My last post touched on something that is a real issue for me. Using Null in a Relational Database, now I’m not Fabian Pascal but I have had enough problems with Nulls to feel that if you are going to use a Relational Database it is well worth making the effort to eliminate Nulls from your data model.
You really haven’t suffered until you’ve had to add a Decode in a query to add a layer of logic to a column which really never should have been Null in the first place. And then there is learning the special logic for Nulls usually when your predicate has failed to evaluate as expected. Could there be anything finer than saying X = Y OR X IS NULL?
However usually my problems with nulls come down to the following:
(,2,3,,5) intersection (2, 5)
What do these things mean? They make my head explode in data terms. They don’t really make senses as tuples, vectors or indeed anything other than lists. In the case of lists you can charitably interpret the empty values as being positions that have no assigned value.
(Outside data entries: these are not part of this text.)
import Summits.QuantumFields.YangMills.Theorems.BalabanUVNodesN09FibreThresholdNullAE
import Literature.MathematicalPhysics.QuantumFieldTheory.Balaban1983to89.Node00.CanonicalTransportOfRecord

/-!
# NODE N09 · THE β-TRANSPORT OF RECORD `TcanOfRecord` AND ITS MAXIMAL REGULAR SET DO NOT SEE HOW A DENSITY IS CUT AT THE SMALL-FIELD THRESHOLD:
# `regSetOfRecord K k (chiFixAltOfRecord·ρ) = regSetOfRecord K k (𝟙_{closure domAlt_k}·ρ)` and the two canonical versions agree at EVERY point of it (sequel to
# `…N09FibreThresholdNullAE`, read through K0e's canonical-version transport)

Cell `pub-ymgap` (YM-PLAN Track A), DAG node N09 [Balaban1987RG1] (= [I]); seat `pub-ymgap-dag-n09-w1` g4; count-neutral helper keyed to K1⁷
`stmt-QuantumFields-20542` (`--kind proof --supports … --as helper`).  HONEST FRAMING: kernel bookkeeping at NODE 00's definitions; NOTHING of Bałaban's analysis
asserted; N09 NOT discharged; K0⁷∕K1⁷ NOT closed; counts unmoved; one finite 𝕋⁴ programme at fixed ε — R4 closes the conditional rung `BalabanLadder.UV` only; the
Yang–Mills mass gap (Clay) is NOT proved by any of this; nothing continuum ∕ ℝ⁴ ∕ OS.

WHY.  N09's analytic binder `hreg : domAltOfRecord ν K (j+1) ⊆ regSetOfRecord K j ρ_j` (n09-w3 g2 memo §2 item 4) reads the MAXIMAL REGULAR SET of the transform of record
(K0e `Node00/CanonicalTransportOfRecord`: the largest open set on which the transform's a.e.-class has a continuous version; the β token of Record 13 is the canonical
version `TcanOfRecord`, director-ym №128 D2 (i′)).  The sibling file showed that the transform of record of `chiFixAltOfRecord·ρ` (SHARP cut at `|V(∂p) − 1| < ε₀`) and of
`𝟙_{closure domAlt_k}·ρ` (CLOSED-class cut) are `dV`-a.e. EQUAL (`transportOfRecord_chiFixAlt_mul_ae_eq_closure_indicator_mul`, (F2) on the fibres a.e.).  Since `regSet` and
the canonical version on it are invariants of the a.e.-class (K0e `regSet_congr_ae`, `canonVersion_eqOn_congr_ae` — product Haar charges open sets, def-T
`isOpenPosMeasure_piHaar_SUN`), the set `hreg` speaks about, and the β-transport on it, are the SAME for both cut-off conventions: whatever (F1) will prove about the regular
set is convention-independent at the threshold.

WHAT IS PROVED (theorems only; 0 def; 0 sorry; axioms standard).  `F : T4Family`, `N` with `[NeZero N]`, `ν` with `ν.ε₀ ≠ 0`, `K k : ℕ`, `ρ` any step-`k` density.
★★ `regSetOfRecord_chiFixAlt_mul_eq_closure_indicator_mul`, ★★ `TcanOfRecord_chiFixAlt_mul_eqOn_regSet` (EVERY point of the regular set),
`TcanOfRecord_chiFixAlt_mul_ae_eq_closure_indicator_mul` (`dV`-a.e.).  Elaboration note: `canonVersion_eqOn_congr_ae` is applied with `(α := PBond (F.P K) (k + 1) → SU N)`
explicit (through the unfolding of `TcanOfRecord` the topology metavariable otherwise lands on a term instance search cannot close).

HONEST SCOPE.  Says NOTHING about how large the regular set is (that is (F1)–(F3) everywhere-in-V, located-open); `hreg`∕`contTOn` stay DISPLAYED; nothing of K0e re-proved.
-/

noncomputable section

open MeasureTheory Set Filter Topology
open Literature.MathematicalPhysics.QuantumFieldTheory
open Literature.MathematicalPhysics.QuantumFieldTheory.Balaban1983to89
open Literature.MathematicalPhysics.QuantumFieldTheory.Balaban1983to89.Node00
open Literature.MathematicalPhysics.QuantumFieldTheory.Balaban1983to89.T4Continuum (T4Family)

namespace Summit.QuantumFields.YangMills.BalabanUVNodes.N09TransportCutoffBlind

variable (F : T4Family) (N : ℕ) [NeZero N]

/-- **★★ THE MAXIMAL REGULAR SET OF THE TRANSFORM OF RECORD DOES NOT SEE THE CUT-OFF CONVENTION**: `regSetOfRecord K k (chiFixAltOfRecord·ρ) =
regSetOfRecord K k (𝟙_{closure domAlt_k}·ρ)` (`ν.ε₀ ≠ 0`; the two transforms are `dV`-a.e. equal by the sibling file, and `regSet` is an a.e.-class invariant —
K0e `regSet_congr_ae`). [cite: Balaban1987RG1, (0.13) p.254 and p.259] -/
theorem regSetOfRecord_chiFixAlt_mul_eq_closure_indicator_mul (ν : Stage7Numerics) (hε : ν.ε₀ ≠ 0) (K k : ℕ) (ρ : Density (F.P K) k (SU N)) :
    regSetOfRecord F N K k (fun U => chiFixAltOfRecord F N ν K k U * ρ U) =
      regSetOfRecord F N K k (fun U => (closure (domAltOfRecord F N ν K k)).indicator (fun _ => (1 : ℝ)) U * ρ U) :=
  regSet_congr_ae (N09FibreThresholdNullAE.transportOfRecord_chiFixAlt_mul_ae_eq_closure_indicator_mul F N ν hε K k ρ)

/-- **★★ … AND THE TWO β-TRANSPORTS AGREE AT EVERY POINT OF IT**: `TcanOfRecord K k (χ♯·ρ) = TcanOfRecord K k (χ̄·ρ)` on `regSetOfRecord K k (χ♯·ρ)` (K0e
`canonVersion_eqOn_congr_ae`; product Haar on `SU(N)`-fields charges open sets — def-T `isOpenPosMeasure_piHaar_SUN`). [cite: Balaban1987RG1, (0.13) p.254 and p.259] -/
theorem TcanOfRecord_chiFixAlt_mul_eqOn_regSet (ν : Stage7Numerics) (hε : ν.ε₀ ≠ 0) (K k : ℕ) (ρ : Density (F.P K) k (SU N)) :
    EqOn (fun V : PBond (F.P K) (k + 1) → SU N => TcanOfRecord F N K k (fun U => chiFixAltOfRecord F N ν K k U * ρ U) V)
      (fun V : PBond (F.P K) (k + 1) → SU N =>
        TcanOfRecord F N K k (fun U => (closure (domAltOfRecord F N ν K k)).indicator (fun _ => (1 : ℝ)) U * ρ U) V)
      (regSetOfRecord F N K k (fun U => chiFixAltOfRecord F N ν K k U * ρ U)) := by
  haveI := isOpenPosMeasure_piHaar_SUN N (F.P K) (k + 1)
  -- read the sibling file's `dV`-a.e. equality over the RAW configuration type `PBond → SU N` (Pi instances; `piHaar = fieldMeasure`, `rfl`)
  have h : (fun V : PBond (F.P K) (k + 1) → SU N => transportOfRecord F N K k (fun U => chiFixAltOfRecord F N ν K k U * ρ U) V)
      =ᵐ[piHaar (F.P K) (k + 1) (SU N)]
      fun V => transportOfRecord F N K k (fun U => (closure (domAltOfRecord F N ν K k)).indicator (fun _ => (1 : ℝ)) U * ρ U) V :=
    N09FibreThresholdNullAE.transportOfRecord_chiFixAlt_mul_ae_eq_closure_indicator_mul F N ν hε K k ρ
  intro V hV
  exact canonVersion_eqOn_congr_ae (α := PBond (F.P K) (k + 1) → SU N) (μ := piHaar (F.P K) (k + 1) (SU N)) h hV

/-- … and `dV`-a.e. everywhere. [cite: Balaban1987RG1, (0.13) p.254 (bookkeeping)] -/
theorem TcanOfRecord_chiFixAlt_mul_ae_eq_closure_indicator_mul (ν : Stage7Numerics) (hε : ν.ε₀ ≠ 0) (K k : ℕ) (ρ : Density (F.P K) k (SU N)) :
    (fun V => TcanOfRecord F N K k (fun U => chiFixAltOfRecord F N ν K k U * ρ U) V) =ᵐ[fieldMeasure (F.P K) (k + 1) (SU N)]
      fun V => TcanOfRecord F N K k (fun U => (closure (domAltOfRecord F N ν K k)).indicator (fun _ => (1 : ℝ)) U * ρ U) V :=
  ((TcanOfRecord_ae_eq K k _).trans (N09FibreThresholdNullAE.transportOfRecord_chiFixAlt_mul_ae_eq_closure_indicator_mul F N ν hε K k ρ)).trans
    (TcanOfRecord_ae_eq K k _).symm

end Summit.QuantumFields.YangMills.BalabanUVNodes.N09TransportCutoffBlind

end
Null in programming languages usually has a strong definition. In Java it means that a reference has no associated memory allocation, in Ruby it’s a type of object. In databases people always struggle to say what NULL is.
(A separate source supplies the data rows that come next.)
/-- ★ **`hdecT` BY THE TWO-COMPONENT ROAD** [bookkeeping]: the windowed (5.10) letter at `(0, 1)` (the bill's `hW`) and at `(0, 0)`, plus `PermCovariant` of the limiting kernels of record
at every guarded admissible tuple; `hs ∕ hL ∕ h9` as before. [folklore] -/
theorem hdecT_of_u3Pinned_of_stub1Rows_cov
    (hs : ∀ (F : T4Family) (θ : Stage13HParams F N), θ.Provisos₁₃CoPH F N → G θ → θ.Admissible F N → (ℓ F θ).Signs)
    (hL : ∀ (F : T4Family) (θ : Stage13HParams F N), θ.Provisos₁₃CoPH F N → G θ → θ.Admissible F N → PolLimitsExistOfRecord₁₃ F N θ.toStage13Params)
    (h9 : ∀ (F : T4Family) (θ : Stage13HParams F N), θ.Provisos₁₃CoPH F N → G θ → θ.Admissible F N →
      WindowedNE9OfRecord₁₃ F N θ.toStage13Params (ℓ F θ).κ (ℓ F θ).moduli)
    (hW01 : ∀ (F : T4Family) (θ : Stage13HParams F N), θ.Provisos₁₃CoPH F N → G θ → θ.Admissible F N →
      WindowedDecayOfRecord₁₃ F N θ.toStage13Params 0 1 (ℓ F θ).κ)
    (hW00 : ∀ (F : T4Family) (θ : Stage13HParams F N), θ.Provisos₁₃CoPH F N → G θ → θ.Admissible F N →
      WindowedDecayOfRecord₁₃ F N θ.toStage13Params 0 0 (ℓ F θ).κ)
    (hcov : ∀ (F : T4Family) (θ : Stage13HParams F N), θ.Provisos₁₃CoPH F N → G θ → θ.Admissible F N →
      letI := θ.instVβ₁; letI := θ.instVβ₂; letI := θ.instιβ
      ∀ g ∈ Window θ.γ, ∀ k : ℕ,
        PermCovariant (kernelA F (mergedTermFamilyMatT F N (TβOfRecord₁₃ F N) (chiβOfRecord₁₃ F N θ.toStage13Params) θ.εbg) θ.ρ8 θ.bV g k)) :
    ∀ (F : T4Family) (θ : Stage13HParams F N) (hP : θ.Provisos₁₃CoPH F N), G θ → θ.Admissible F N →
      ∀ γ : ℝ, γ ≤ θ.γ → ∀ (g₀ : ℕ → ℝ) (os : List (ULoop F)) (k : ℕ), ∃ E₀ : ℝ, 0 ≤ E₀ ∧
        DecayBound (rateCarriersOfRecord₁₃CoPH 𝔯 F θ hP g₀ os k).u3.EA (Window γ) E₀ (rateCarriersOfRecord₁₃CoPH 𝔯 F θ hP g₀ os k).u3.κ := by
  intro F θ hP hG hθ γ hγ g₀ os k
  rw [u3_rateCarriersOfRecord₁₃CoPH_of_pin 𝔯 θ hP g₀ os (ℓ F θ) (hpin F θ hP g₀ os) k]
  exact decayBound_atPin_anyWindow_of_windowed_offDiag_diag_cov _ (ℓ F θ) k (hs F θ hP hG hθ) (hL F θ hP hG hθ) (h9 F θ hP hG hθ)
    (hW01 F θ hP hG hθ) (hW00 F θ hP hG hθ) (hcov F θ hP hG hθ) hγ

/-- **CONVERSELY, `hdecT` RETURNS THE (D4)-TYPE LETTER AT EVERY PAIR** [bookkeeping]: at `γ := θ.γ` and any one `(g₀, os, k)` the clause is (T)'s decay on the record window at
the pinned bundle, whence `KernelDecayOfRecord₁₃ … μ ν (ℓ F θ).κ` for all `μ ν` (FILE 2 `kernelDecayOfRecord₁₃_of_decayBound`).  No positivity on `θ.γ` needed (an empty
window makes both sides vacuous). [folklore] -/
theorem kernelDecayOfRecord₁₃_all_of_hdecT_of_u3Pinned
    (hdecT : ∀ (F : T4Family) (θ : Stage13HParams F N) (hP : θ.Provisos₁₃CoPH F N), G θ → θ.Admissible F N →
      ∀ γ : ℝ, γ ≤ θ.γ → ∀ (g₀ : ℕ → ℝ) (os : List (ULoop F)) (k : ℕ), ∃ E₀ : ℝ, 0 ≤ E₀ ∧
        DecayBound (rateCarriersOfRecord₁₃CoPH 𝔯 F θ hP g₀ os k).u3.EA (Window γ) E₀ (rateCarriersOfRecord₁₃CoPH 𝔯 F θ hP g₀ os k).u3.κ) :
    ∀ (F : T4Family) (θ : Stage13HParams F N), θ.Provisos₁₃CoPH F N → G θ → θ.Admissible F N →
      ∀ μ ν : Fin 4, KernelDecayOfRecord₁₃ F N θ.toStage13Params μ ν (ℓ F θ).κ := by
  intro F θ hP hG hθ μ ν
  obtain ⟨E₀, -, hd⟩ := hdecT F θ hP hG hθ θ.γ le_rfl (fun _ => 0) [] 0
  rw [u3_rateCarriersOfRecord₁₃CoPH_of_pin 𝔯 θ hP (fun _ => 0) [] (ℓ F θ) (hpin F θ hP _ _) 0] at hd
  exact kernelDecayOfRecord₁₃_of_decayBound θ.toStage13Params (ℓ F θ) 0 hd μ ν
In the comments on the previous blog post the commentor came up with at least three interpretations of a Null value: unknown, unset and Not A Number (NAN). However really Null is an absence of information, it’s kind of the anti-fact. It’s presence tells you nothing and as soon as you try and interpret it the number of potential meanings multiples exponentially.
Trying to store NAN as a concept in a database is just misguided. If I can say a NUMERIC field is, in fact, NAN then why can’t I store the idea that a Number is not a Lemon? Or a roadsign? If it is really not a number, why are you trying to store it in a numeric field? If it’s the result of a calculation that is either not storable within the allocated storage or infinity then why don’t you store that information some other way?
Relational databases work best without nulls and usually the data model works best if it is seen as a collection of facts, that can be stored in a normalised form with strong relations between the sets of facts.
However the way they often get used is a surrogate (and usually underperforming) hash stores where each entry consists of a set of keys that may or may not have values. This is great for object serialisation and instead of relational queries you can introduce highly parallelisable search algorithms. However it kind of sucks at everything else. Firstly because the usual RDBMS like MySql or Oracle isn’t expecting to be used as a Hash Store so it is doing a lot of things that you aren’t going to need in this model. Secondly because the irregular nature of the hashed data means that trying to get sets of rows back out of the database can underperform because the system is often forced to brute force examine the data in a serial fashion.
The whole point of creating tuple arthimetic is so that you can optimise for relational processing and query big sets of data quickly. Completely ignoring it or, worse still, crippling it so that serialising objects is easy is like shooting yourself in the foot… with a shotgun… for no reason.